(Saved data entries)
import Literature.Probability.LatticeModels.GinibreInequalityFiniteSqrtExtension
import Literature.Probability.LatticeModels.PhasesLowerCorrelations
import HarnessLib

/-!
# Phases lower the correlations (Messager–Miracle-Solé–Pfister) for finite abelian groups with a
# square-root extension — cyclic groups `ℤ_p` of every order

The tree's `phasedGinibreExpect_rePhased_le` (`PhasesLowerCorrelations.lean`) proves the
Messager–Miracle-Solé–Pfister inequality `⟨Re(ξχ₀)⟩_{J,u} ≤ ⟨Re χ₀⟩_{J,1}` — phases on the couplings
and on the observable only lower the correlations of a ferromagnetic generalised plane rotator — for
a compact abelian group in which EVERY ELEMENT IS A SQUARE, by the duplication proof of C. Garban,
T. Spencer, J. Math. Phys. 63 (2022), Appendix Thm. 7.1 [GarbanSpencer2022]: change of variables
`θ = φψ⁻¹`, `θ' = φψ` and positivity of the pulled-back kernel. For finite cyclic groups of even
order the duplication map is not onto; Ginibre's treatment of the discrete case (Comm. Math. Phys.
16 (1970), §2 Example 4, p. 317: «one has to consider separately the two subdomains that consist of
points with both `α` and `β` even multiples or odd multiples of `π/p`. Each subdomain is the product
of identical domains for the variables `α` and `β`») repairs this through the square-root extension
`ℤ_p ⊂ ℤ_{2p}` and the parity blocks, typed in `GinibreInequalityFiniteSqrtExtension.lean`
(`sum_comp_eq_sum_dupPreimage`, `sum_fibreBlocks_nonneg_of_isPosKernel`). This file runs the SAME
device on the MMP duplicated kernel of the tree (`phasedKernel`, `phased_key`,
`isPosKernel_phasedTrunc`), giving the MMP inequality for every finite abelian `Ω` with an injective
homomorphism `j : Ω → Ω̃` into a finite abelian group in which each `j ω` is a square, for
interaction and observed characters restricted from `Ω̃`:

* `phasedGinibreExpect_rePhased_le_of_sqrtExt`: `⟨Re(ξ χ₀)⟩_{J,u} ≤ ⟨Re χ₀⟩_{J,1}`;
* `abs_phasedGinibreExpect_rePhased_le_of_sqrtExt`, `abs_phasedGinibreExpect_re_mul_le_of_sqrtExt`
  (`|⟨Re(w χ₀)⟩_{J,u}| ≤ ‖w‖ ⟨Re χ₀⟩_{J,1}`, `w ∈ ℂ`) and, with Ginibre's monotonicity through the
  extension (`ginibreExpect_reChar_mono_of_sqrtExt`), `abs_phasedGinibreExpect_re_mul_le_of_le_of_sqrtExt`
  (`… ≤ ‖w‖ ⟨Re χ₀⟩_{J',1}` for `0 ≤ J ≤ J'`) — the input of Fröhlich's `ℤ_n`-centre domination of
  Wilson loops for EVEN `n` (`Literature.MathematicalPhysics.QuantumFieldTheory.ZnCentreDominatedWilsonLoopsAllN`).

MMP 1978 Prop. 1 is stated for plane rotators and «proved in a much more general framework»
(arXiv:2311.16546, Remark after Prop. 7.16); Ginibre's Example 4 names the cyclic groups `ℤ_p` of every
order as members of that framework. Everything is PROVED; no named fact. HONEST LABEL: a
finite-volume correlation inequality; nothing here bears on the Yang–Mills mass gap.

## References

* A. Messager, S. Miracle-Solé, C. Pfister, Comm. Math. Phys. 58 (1978) 19–29, Prop. 1.
  [MessagerMiracleSolePfister1978]
* C. Garban, T. Spencer, J. Math. Phys. 63 (2022), Appendix Thm. 7.1. [GarbanSpencer2022]
* J. Ginibre, Comm. Math. Phys. 16 (1970) 310–328, §2 Example 4 (discrete case, p. 316–317).
  [Ginibre1970]
-/

noncomputable section

open MeasureTheory Filter Finset
open scoped Topology BigOperators

namespace Literature.Probability.LatticeModels

namespace GinibreSqrtExt

/-! ### 1. The MMP duplicated kernel summed over the parity blocks is non-negative -/

section Kernel

variable {Ωt : Type*} [CommGroup Ωt] [TopologicalSpace Ωt] [Fintype Ωt] {Q : Type*}
  [DecidableEq Q] {ι : Type*} [Fintype ι]

/-- The MMP duplicated kernel `2 Im(λχ₀(φ)) Im(λχ₀(ψ)) exp(2∑ Jₐ Re(vₐχₐ(φ)) Re(vₐχₐ(ψ)))` has a
non-negative sum over every union of fibre blocks `{π φ = π ψ ∈ P}`: its truncations are positive
kernels (`isPosKernel_phasedTrunc`) and converge pointwise. [cite: GarbanSpencer2022, Appendix, proof of Theorem 7.1] -/
theorem sum_fibreBlocks_phasedKernel_nonneg (χ : ι → Ωt →ₜ* Circle) {J : ι → ℝ} (hJ : ∀ a, 0 ≤ J a)
    (v : ι → Circle) (χ₀ : Ωt →ₜ* Circle) (lam : Circle) (π : Ωt → Q) (P : Finset Q) :
    0 ≤ ∑ p ∈ (Finset.univ : Finset (Ωt × Ωt)).filter (fun p => π p.1 = π p.2 ∧ π p.1 ∈ P),
      phasedKernel χ J v χ₀ lam p := by
  set S := (Finset.univ : Finset (Ωt × Ωt)).filter (fun p => π p.1 = π p.2 ∧ π p.1 ∈ P) with hS
  set T : ℕ → Ωt × Ωt → ℝ := fun N p =>
    2 * (imPhased lam χ₀ p.1 * imPhased lam χ₀ p.2) *
      expTrunc N (2 * ∑ a, J a * (rePhased (v a) (χ a) p.1 * rePhased (v a) (χ a) p.2)) with hT
  have hlim : Tendsto (fun N => ∑ p ∈ S, T N p) atTop (𝓝 (∑ p ∈ S, phasedKernel χ J v χ₀ lam p)) :=
    tendsto_finsetSum _ fun p _ => (tendsto_expTrunc _).const_mul _
  exact ge_of_tendsto' hlim fun N =>
    sum_fibreBlocks_nonneg_of_isPosKernel (isPosKernel_phasedTrunc χ hJ v χ₀ lam N) π P

end Kernel

/-! ### 2. The set `H = D⁻¹(jΩ × jΩ)` as a union of parity blocks of `Ω̃ / jΩ` -/

section Blocks

variable {Ω Ωt : Type*} [CommGroup Ω] [CommGroup Ωt] [Fintype Ωt]

/-- The preimage `H = {(φ,ψ) : φψ ∈ jΩ, φψ⁻¹ ∈ jΩ}` of `jΩ × jΩ` under the duplication map is the
union over the 2-torsion classes `q` of `Ω̃/jΩ` of the blocks `π⁻¹(q) × π⁻¹(q)` — Ginibre's «both
even / both odd» subdomains for `ℤ_p ⊂ ℤ_{2p}`. [cite: Ginibre1970, §2 Example 4 (discrete case, p. 317)] -/
theorem filter_dupPreimage_eq_fibreBlocks (j : Ω →* Ωt) [Fintype (Ωt ⧸ j.range)]
    [DecidableEq (Ωt ⧸ j.range)] [DecidablePred fun p : Ωt × Ωt =>
      p.1 * p.2 ∈ Set.range j ∧ p.1 * p.2⁻¹ ∈ Set.range j] :
    (Finset.univ : Finset (Ωt × Ωt)).filter
        (fun p => p.1 * p.2 ∈ Set.range j ∧ p.1 * p.2⁻¹ ∈ Set.range j) =
      Finset.univ.filter (fun p : Ωt × Ωt => (p.1 : Ωt ⧸ j.range) = (p.2 : Ωt ⧸ j.range) ∧
        (p.1 : Ωt ⧸ j.range) ∈ Finset.univ.filter fun q : Ωt ⧸ j.range => q * q = 1) := by
  refine Finset.filter_congr fun p _ => ?_
  have hr : ∀ x : Ωt, x ∈ Set.range j ↔ x ∈ j.range := fun x => by
    rw [MonoidHom.mem_range, Set.mem_range]
  simp only [hr, Finset.mem_filter, Finset.mem_univ, true_and, QuotientGroup.eq_iff_div_mem,
    div_eq_mul_inv, ← QuotientGroup.mk_mul, QuotientGroup.eq_one_iff]
  constructor
  · rintro ⟨h1, h2⟩
    refine ⟨h2, ?_⟩
    have h := j.range.mul_mem h1 h2
    rwa [show p.1 * p.2 * (p.1 * p.2⁻¹) = p.1 * p.1 by
      rw [mul_mul_mul_comm, mul_inv_cancel, mul_one]] at h
  · rintro ⟨h2, h1⟩
    refine ⟨?_, h2⟩
    have h := j.range.mul_mem h1 (j.range.inv_mem h2)
    rwa [show p.1 * p.1 * (p.1 * p.2⁻¹)⁻¹ = p.1 * p.2 by
      rw [mul_inv_rev, inv_inv, mul_mul_mul_comm, mul_inv_cancel, mul_one]] at h

end Blocks

/-! ### 3. The MMP inequality through a square-root extension -/

section Main

variable {Ω : Type*} [CommGroup Ω] [Finite Ω] [TopologicalSpace Ω] [DiscreteTopology Ω]
  [MeasurableSpace Ω] [BorelSpace Ω] {Ωt : Type*} [CommGroup Ωt] [Finite Ωt] [TopologicalSpace Ωt]
  {ι : Type*} [Fintype ι]

/-- A left-invariant measure on a finite group gives all points the same mass. [folklore] -/
private theorem measureReal_singleton_eq' (μ : Measure Ω) [μ.IsMulLeftInvariant] (θ : Ω) :
    μ.real {θ} = μ.real {1} := by
  have hset : (fun h : Ω => θ⁻¹ * h) ⁻¹' ({1} : Set Ω) = {θ} := by
    ext h
    simp only [Set.mem_preimage, Set.mem_singleton_iff, inv_mul_eq_one]
    exact eq_comm
  rw [measureReal_def, measureReal_def, ← hset,
    ← Measure.map_apply (measurable_of_finite _) (MeasurableSet.singleton (1 : Ω)),
    map_mul_left_eq_self]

- _WORK ORDER_
Write out only those lines of the entries that lie between the line containing "have hr : ∀" and the last line, inclusive, reproducing them exactly.

- _TASK OUTPUT_
  have hr : ∀ x : Ωt, x ∈ Set.range j ↔ x ∈ j.range := fun x => by
    rw [MonoidHom.mem_range, Set.mem_range]
  simp only [hr, Finset.mem_filter, Finset.mem_univ, true_and, QuotientGroup.eq_iff_div_mem,
    div_eq_mul_inv, ← QuotientGroup.mk_mul, QuotientGroup.eq_one_iff]
  constructor
  · rintro ⟨h1, h2⟩
    refine ⟨h2, ?_⟩
    have h := j.range.mul_mem h1 h2
    rwa [show p.1 * p.2 * (p.1 * p.2⁻¹) = p.1 * p.1 by
      rw [mul_mul_mul_comm, mul_inv_cancel, mul_one]] at h
  · rintro ⟨h2, h1⟩
    refine ⟨?_, h2⟩
    have h := j.range.mul_mem h1 (j.range.inv_mem h2)
    rwa [show p.1 * p.1 * (p.1 * p.2⁻¹)⁻¹ = p.1 * p.2 by
      rw [mul_inv_rev, inv_inv, mul_mul_mul_comm, mul_inv_cancel, mul_one]] at h

end Blocks

/-! ### 3. The MMP inequality through a square-root extension -/

section Main

variable {Ω : Type*} [CommGroup Ω] [Finite Ω] [TopologicalSpace Ω] [DiscreteTopology Ω]
  [MeasurableSpace Ω] [BorelSpace Ω] {Ωt : Type*} [CommGroup Ωt] [Finite Ωt] [TopologicalSpace Ωt]
  {ι : Type*} [Fintype ι]

/-- A left-invariant measure on a finite group gives all points the same mass. [folklore] -/
private theorem measureReal_singleton_eq' (μ : Measure Ω) [μ.IsMulLeftInvariant] (θ : Ω) :
    μ.real {θ} = μ.real {1} := by
  have hset : (fun h : Ω => θ⁻¹ * h) ⁻¹' ({1} : Set Ω) = {θ} := by
    ext h
    simp only [Set.mem_preimage, Set.mem_singleton_iff, inv_mul_eq_one]
    exact eq_comm
  rw [measureReal_def, measureReal_def, ← hset,
    ← Measure.map_apply (measurable_of_finite _) (MeasurableSet.singleton (1 : Ω)),
    map_mul_left_eq_self]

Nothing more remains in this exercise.